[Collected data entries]
====

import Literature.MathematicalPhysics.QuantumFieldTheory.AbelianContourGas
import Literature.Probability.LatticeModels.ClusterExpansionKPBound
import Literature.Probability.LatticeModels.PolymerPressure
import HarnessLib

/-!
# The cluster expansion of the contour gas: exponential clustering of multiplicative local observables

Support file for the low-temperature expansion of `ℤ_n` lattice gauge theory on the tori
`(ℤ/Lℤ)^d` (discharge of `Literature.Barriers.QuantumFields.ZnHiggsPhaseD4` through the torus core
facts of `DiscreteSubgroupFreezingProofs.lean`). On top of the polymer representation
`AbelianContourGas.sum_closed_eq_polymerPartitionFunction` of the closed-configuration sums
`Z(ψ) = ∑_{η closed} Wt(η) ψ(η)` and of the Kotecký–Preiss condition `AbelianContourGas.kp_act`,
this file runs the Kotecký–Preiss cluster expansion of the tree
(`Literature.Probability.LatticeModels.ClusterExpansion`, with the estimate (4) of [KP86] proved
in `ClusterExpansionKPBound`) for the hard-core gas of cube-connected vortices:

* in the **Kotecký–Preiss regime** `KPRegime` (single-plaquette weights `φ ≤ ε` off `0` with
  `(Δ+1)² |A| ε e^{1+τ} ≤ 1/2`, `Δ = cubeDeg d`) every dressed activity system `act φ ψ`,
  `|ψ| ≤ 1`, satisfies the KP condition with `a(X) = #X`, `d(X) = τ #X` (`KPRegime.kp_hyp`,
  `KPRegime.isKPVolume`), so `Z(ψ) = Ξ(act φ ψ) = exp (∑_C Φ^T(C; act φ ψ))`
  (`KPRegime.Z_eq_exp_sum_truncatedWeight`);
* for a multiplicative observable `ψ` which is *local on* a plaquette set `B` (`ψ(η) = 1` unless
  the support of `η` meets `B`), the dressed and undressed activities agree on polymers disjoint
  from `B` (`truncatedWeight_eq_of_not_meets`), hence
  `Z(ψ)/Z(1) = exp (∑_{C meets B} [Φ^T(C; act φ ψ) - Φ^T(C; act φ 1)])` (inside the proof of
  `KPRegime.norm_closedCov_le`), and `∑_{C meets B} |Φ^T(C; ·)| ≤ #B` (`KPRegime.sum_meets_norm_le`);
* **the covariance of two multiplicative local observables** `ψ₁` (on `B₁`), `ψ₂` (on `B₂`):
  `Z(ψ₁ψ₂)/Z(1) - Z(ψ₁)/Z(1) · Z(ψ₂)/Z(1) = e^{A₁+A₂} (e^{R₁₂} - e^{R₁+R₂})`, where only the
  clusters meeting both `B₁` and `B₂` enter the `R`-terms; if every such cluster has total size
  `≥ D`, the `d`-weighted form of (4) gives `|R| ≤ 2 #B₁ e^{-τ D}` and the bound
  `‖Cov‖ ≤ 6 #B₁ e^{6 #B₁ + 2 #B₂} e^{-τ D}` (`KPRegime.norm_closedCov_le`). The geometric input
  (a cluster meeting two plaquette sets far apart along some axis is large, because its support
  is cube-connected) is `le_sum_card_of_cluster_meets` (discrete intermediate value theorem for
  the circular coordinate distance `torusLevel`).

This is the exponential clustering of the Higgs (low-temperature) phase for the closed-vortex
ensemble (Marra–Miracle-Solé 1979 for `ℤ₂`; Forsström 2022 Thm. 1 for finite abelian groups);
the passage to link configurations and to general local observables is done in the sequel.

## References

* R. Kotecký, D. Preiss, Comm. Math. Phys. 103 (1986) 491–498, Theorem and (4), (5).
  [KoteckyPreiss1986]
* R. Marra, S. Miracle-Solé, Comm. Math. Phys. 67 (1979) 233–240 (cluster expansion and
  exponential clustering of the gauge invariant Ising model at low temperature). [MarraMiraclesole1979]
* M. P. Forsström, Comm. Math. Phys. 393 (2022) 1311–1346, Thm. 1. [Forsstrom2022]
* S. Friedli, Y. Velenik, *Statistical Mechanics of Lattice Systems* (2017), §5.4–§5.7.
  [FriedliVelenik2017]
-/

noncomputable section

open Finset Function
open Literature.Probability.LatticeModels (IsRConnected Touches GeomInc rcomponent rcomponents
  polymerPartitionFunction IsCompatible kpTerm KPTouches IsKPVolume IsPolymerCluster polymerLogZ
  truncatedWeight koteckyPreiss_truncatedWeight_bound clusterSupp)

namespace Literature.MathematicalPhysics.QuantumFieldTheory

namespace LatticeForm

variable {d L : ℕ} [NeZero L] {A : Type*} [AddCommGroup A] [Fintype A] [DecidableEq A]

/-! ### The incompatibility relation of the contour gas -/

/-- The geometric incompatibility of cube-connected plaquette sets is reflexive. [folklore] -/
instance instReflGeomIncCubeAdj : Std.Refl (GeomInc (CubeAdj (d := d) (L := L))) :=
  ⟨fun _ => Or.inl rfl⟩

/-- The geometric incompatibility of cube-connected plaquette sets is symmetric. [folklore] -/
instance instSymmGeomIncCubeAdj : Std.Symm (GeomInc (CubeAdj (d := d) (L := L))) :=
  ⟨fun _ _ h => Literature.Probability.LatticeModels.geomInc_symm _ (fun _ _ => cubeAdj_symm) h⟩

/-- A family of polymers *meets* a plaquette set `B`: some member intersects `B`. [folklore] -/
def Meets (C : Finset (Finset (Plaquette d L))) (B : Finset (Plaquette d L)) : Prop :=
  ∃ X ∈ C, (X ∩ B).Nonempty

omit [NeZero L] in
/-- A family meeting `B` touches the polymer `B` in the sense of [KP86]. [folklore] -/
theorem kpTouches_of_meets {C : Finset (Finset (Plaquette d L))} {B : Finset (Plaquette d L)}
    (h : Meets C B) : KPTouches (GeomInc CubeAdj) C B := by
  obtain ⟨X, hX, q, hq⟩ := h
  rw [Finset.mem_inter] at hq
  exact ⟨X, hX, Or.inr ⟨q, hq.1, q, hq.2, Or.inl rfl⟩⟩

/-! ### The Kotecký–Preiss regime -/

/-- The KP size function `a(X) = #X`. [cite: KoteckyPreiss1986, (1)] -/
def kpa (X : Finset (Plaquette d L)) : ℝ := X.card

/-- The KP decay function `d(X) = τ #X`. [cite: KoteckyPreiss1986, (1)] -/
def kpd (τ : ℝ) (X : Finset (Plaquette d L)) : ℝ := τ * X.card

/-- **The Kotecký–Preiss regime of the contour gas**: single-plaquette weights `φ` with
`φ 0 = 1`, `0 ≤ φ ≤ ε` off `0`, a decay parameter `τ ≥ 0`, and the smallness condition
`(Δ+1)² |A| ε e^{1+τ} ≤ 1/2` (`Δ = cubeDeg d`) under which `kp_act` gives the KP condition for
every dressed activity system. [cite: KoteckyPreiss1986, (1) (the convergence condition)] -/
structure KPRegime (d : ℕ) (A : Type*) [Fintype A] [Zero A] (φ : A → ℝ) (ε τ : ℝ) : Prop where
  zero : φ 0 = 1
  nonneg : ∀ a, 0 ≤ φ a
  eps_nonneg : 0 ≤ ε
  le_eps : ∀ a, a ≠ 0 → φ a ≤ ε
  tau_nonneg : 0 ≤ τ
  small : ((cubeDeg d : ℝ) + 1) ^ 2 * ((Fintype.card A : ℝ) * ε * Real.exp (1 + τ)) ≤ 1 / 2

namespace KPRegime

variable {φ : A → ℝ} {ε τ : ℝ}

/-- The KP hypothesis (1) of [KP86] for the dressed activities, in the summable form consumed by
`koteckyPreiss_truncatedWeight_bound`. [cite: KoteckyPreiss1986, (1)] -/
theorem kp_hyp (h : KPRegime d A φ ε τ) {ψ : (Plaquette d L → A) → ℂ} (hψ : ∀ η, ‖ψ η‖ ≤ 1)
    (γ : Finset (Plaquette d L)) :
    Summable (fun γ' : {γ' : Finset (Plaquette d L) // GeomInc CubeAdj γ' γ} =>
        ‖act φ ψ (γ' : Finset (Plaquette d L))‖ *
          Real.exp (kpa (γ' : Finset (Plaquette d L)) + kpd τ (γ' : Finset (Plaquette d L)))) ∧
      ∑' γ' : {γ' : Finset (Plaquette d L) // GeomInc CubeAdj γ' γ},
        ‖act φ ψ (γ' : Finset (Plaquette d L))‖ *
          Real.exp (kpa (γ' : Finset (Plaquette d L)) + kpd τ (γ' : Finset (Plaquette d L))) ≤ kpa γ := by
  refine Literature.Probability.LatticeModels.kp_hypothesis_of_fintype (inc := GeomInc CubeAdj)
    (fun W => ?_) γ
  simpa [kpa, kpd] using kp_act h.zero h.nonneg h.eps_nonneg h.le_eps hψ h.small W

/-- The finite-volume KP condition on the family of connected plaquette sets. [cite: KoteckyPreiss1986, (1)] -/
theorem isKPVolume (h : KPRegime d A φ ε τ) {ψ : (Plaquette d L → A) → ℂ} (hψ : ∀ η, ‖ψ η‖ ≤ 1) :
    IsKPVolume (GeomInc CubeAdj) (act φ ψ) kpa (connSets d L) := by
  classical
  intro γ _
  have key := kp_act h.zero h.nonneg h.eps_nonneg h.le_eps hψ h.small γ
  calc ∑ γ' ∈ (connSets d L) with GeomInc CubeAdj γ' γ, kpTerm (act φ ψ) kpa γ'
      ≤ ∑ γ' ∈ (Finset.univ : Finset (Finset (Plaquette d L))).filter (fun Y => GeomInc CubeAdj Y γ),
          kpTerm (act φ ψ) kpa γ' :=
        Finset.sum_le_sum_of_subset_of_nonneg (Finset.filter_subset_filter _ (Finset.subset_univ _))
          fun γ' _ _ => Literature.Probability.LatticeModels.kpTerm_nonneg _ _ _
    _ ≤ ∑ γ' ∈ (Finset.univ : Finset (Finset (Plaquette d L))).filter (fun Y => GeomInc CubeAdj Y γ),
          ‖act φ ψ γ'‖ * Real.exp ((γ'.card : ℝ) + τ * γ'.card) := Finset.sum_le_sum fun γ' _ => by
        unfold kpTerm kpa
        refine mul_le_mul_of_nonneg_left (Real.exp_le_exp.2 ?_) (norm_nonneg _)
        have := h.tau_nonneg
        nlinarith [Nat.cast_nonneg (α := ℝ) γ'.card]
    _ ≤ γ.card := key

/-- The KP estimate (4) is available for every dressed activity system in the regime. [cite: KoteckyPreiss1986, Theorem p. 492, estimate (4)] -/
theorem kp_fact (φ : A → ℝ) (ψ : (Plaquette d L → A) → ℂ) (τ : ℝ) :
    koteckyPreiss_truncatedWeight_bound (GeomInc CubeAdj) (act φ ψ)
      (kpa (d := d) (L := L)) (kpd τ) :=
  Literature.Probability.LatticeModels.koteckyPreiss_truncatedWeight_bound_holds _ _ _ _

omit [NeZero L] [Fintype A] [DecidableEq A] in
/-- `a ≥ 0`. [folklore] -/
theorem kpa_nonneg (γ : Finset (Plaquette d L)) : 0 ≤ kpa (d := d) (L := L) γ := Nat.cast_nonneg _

====

**WHAT TO PRODUCE**
Please print the lines from the start of the records up to and including the line with "the polymer representation", copying each one exactly and leaving out the rest.

**RESULT BELOW**
import Literature.MathematicalPhysics.QuantumFieldTheory.AbelianContourGas
import Literature.Probability.LatticeModels.ClusterExpansionKPBound
import Literature.Probability.LatticeModels.PolymerPressure
import HarnessLib

/-!
# The cluster expansion of the contour gas: exponential clustering of multiplicative local observables

Support file for the low-temperature expansion of `ℤ_n` lattice gauge theory on the tori
`(ℤ/Lℤ)^d` (discharge of `Literature.Barriers.QuantumFields.ZnHiggsPhaseD4` through the torus core
facts of `DiscreteSubgroupFreezingProofs.lean`). On top of the polymer representation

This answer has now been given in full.